** WHAT IS REQUIRED **
Look through the entries below and show every line containing the word "level".

** GIVEN ENTRIES **
-.-.-

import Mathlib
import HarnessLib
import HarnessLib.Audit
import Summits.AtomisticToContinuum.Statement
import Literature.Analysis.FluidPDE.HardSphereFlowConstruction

-.-.-

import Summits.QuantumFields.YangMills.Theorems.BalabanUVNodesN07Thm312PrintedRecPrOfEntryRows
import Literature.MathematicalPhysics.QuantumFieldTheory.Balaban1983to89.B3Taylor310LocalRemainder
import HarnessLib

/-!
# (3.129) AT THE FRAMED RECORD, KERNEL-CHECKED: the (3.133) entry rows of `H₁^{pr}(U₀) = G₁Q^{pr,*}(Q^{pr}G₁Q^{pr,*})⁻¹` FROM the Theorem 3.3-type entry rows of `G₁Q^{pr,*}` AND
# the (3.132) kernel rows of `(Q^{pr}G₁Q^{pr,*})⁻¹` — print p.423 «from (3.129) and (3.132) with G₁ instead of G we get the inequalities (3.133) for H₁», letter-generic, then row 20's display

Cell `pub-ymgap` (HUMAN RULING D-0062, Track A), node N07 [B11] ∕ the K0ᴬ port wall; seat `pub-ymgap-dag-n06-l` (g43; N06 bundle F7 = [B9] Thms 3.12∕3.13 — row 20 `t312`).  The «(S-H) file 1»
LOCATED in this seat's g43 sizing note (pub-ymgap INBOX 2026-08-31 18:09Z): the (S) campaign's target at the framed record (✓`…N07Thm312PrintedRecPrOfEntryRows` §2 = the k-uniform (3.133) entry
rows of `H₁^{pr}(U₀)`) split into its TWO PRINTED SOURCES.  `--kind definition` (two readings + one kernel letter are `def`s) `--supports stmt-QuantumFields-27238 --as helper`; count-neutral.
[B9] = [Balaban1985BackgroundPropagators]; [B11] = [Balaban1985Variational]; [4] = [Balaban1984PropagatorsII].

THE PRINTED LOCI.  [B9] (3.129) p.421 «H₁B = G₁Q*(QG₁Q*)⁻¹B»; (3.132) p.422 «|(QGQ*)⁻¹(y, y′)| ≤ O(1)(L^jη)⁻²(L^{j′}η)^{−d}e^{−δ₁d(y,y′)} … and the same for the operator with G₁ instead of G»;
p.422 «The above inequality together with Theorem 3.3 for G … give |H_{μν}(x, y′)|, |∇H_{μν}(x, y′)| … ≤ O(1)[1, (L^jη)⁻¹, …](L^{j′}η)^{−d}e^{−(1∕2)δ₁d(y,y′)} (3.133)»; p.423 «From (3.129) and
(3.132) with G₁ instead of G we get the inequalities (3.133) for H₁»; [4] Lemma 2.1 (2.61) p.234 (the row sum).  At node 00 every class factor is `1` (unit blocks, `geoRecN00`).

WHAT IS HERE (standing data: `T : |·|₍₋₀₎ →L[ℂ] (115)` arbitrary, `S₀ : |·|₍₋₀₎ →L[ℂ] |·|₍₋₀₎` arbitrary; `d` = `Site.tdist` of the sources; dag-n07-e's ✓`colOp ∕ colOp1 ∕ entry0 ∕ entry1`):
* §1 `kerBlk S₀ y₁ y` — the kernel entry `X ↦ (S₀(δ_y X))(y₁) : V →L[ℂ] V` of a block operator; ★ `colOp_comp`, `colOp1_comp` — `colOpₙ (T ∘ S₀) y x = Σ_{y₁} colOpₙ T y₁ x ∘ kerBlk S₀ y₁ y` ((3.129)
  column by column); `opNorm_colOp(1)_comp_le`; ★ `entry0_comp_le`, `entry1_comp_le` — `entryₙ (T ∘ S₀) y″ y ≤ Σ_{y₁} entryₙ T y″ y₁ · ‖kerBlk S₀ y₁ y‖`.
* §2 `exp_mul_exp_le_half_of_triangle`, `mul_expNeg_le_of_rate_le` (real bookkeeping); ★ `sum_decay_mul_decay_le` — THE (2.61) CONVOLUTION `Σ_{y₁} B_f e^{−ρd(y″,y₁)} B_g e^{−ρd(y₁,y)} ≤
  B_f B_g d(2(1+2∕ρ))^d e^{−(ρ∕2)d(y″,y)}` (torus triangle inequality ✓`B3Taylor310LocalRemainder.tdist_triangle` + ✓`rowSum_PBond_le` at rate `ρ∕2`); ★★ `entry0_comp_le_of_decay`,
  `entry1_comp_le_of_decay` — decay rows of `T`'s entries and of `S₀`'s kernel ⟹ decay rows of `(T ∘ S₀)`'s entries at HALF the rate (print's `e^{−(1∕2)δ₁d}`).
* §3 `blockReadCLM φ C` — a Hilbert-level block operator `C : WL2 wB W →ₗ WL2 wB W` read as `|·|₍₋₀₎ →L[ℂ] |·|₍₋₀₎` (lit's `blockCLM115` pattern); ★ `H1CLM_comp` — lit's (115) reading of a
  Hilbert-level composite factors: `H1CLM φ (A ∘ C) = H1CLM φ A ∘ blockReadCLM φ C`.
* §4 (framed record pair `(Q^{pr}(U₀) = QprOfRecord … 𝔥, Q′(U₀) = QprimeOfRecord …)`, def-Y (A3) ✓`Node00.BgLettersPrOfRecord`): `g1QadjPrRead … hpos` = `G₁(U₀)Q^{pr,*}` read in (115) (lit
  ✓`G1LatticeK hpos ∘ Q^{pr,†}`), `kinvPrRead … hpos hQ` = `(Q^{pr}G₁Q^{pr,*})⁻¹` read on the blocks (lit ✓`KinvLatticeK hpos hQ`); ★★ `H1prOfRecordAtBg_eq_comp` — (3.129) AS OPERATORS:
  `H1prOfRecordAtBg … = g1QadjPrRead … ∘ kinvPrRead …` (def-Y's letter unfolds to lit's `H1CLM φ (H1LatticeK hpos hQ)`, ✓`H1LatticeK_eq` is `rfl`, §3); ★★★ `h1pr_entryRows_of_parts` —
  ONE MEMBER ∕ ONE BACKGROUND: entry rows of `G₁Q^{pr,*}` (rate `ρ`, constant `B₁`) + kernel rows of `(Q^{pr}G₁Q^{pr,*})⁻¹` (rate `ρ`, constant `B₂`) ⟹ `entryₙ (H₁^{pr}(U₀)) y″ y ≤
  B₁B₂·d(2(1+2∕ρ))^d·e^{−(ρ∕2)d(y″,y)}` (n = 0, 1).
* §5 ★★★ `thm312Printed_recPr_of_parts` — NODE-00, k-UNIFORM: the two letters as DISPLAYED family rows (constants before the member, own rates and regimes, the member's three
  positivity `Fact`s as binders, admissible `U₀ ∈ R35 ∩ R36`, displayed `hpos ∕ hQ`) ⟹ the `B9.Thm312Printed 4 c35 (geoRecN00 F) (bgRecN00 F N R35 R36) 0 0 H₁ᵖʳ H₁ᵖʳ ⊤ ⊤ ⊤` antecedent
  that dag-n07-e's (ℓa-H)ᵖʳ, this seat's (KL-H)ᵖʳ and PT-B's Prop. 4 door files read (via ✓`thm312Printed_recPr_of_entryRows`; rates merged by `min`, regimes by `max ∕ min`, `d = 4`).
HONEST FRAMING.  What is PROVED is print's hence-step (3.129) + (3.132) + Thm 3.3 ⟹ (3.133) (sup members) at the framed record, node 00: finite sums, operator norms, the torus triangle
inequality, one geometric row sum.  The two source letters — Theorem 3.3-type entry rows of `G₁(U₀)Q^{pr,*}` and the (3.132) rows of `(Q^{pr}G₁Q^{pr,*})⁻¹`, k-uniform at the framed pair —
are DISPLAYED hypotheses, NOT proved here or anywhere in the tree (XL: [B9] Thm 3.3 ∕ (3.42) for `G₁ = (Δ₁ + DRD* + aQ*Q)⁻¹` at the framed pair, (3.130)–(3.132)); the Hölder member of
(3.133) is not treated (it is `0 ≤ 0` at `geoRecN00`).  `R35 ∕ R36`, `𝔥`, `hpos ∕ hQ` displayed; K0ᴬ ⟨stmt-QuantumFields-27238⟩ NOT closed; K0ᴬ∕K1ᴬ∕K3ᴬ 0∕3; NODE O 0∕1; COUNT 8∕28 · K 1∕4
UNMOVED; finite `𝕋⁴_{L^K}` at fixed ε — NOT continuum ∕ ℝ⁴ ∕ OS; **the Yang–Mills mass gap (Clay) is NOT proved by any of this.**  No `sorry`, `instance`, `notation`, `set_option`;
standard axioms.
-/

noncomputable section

-.-.-

** RESULT OF THIS EXERCISE **
* §3 `blockReadCLM φ C` — a Hilbert-level block operator `C : WL2 wB W →ₗ WL2 wB W` read as `|·|₍₋₀₎ →L[ℂ] |·|₍₋₀₎` (lit's `blockCLM115` pattern); ★ `H1CLM_comp` — lit's (115) reading of a
  Hilbert-level composite factors: `H1CLM φ (A ∘ C) = H1CLM φ A ∘ blockReadCLM φ C`.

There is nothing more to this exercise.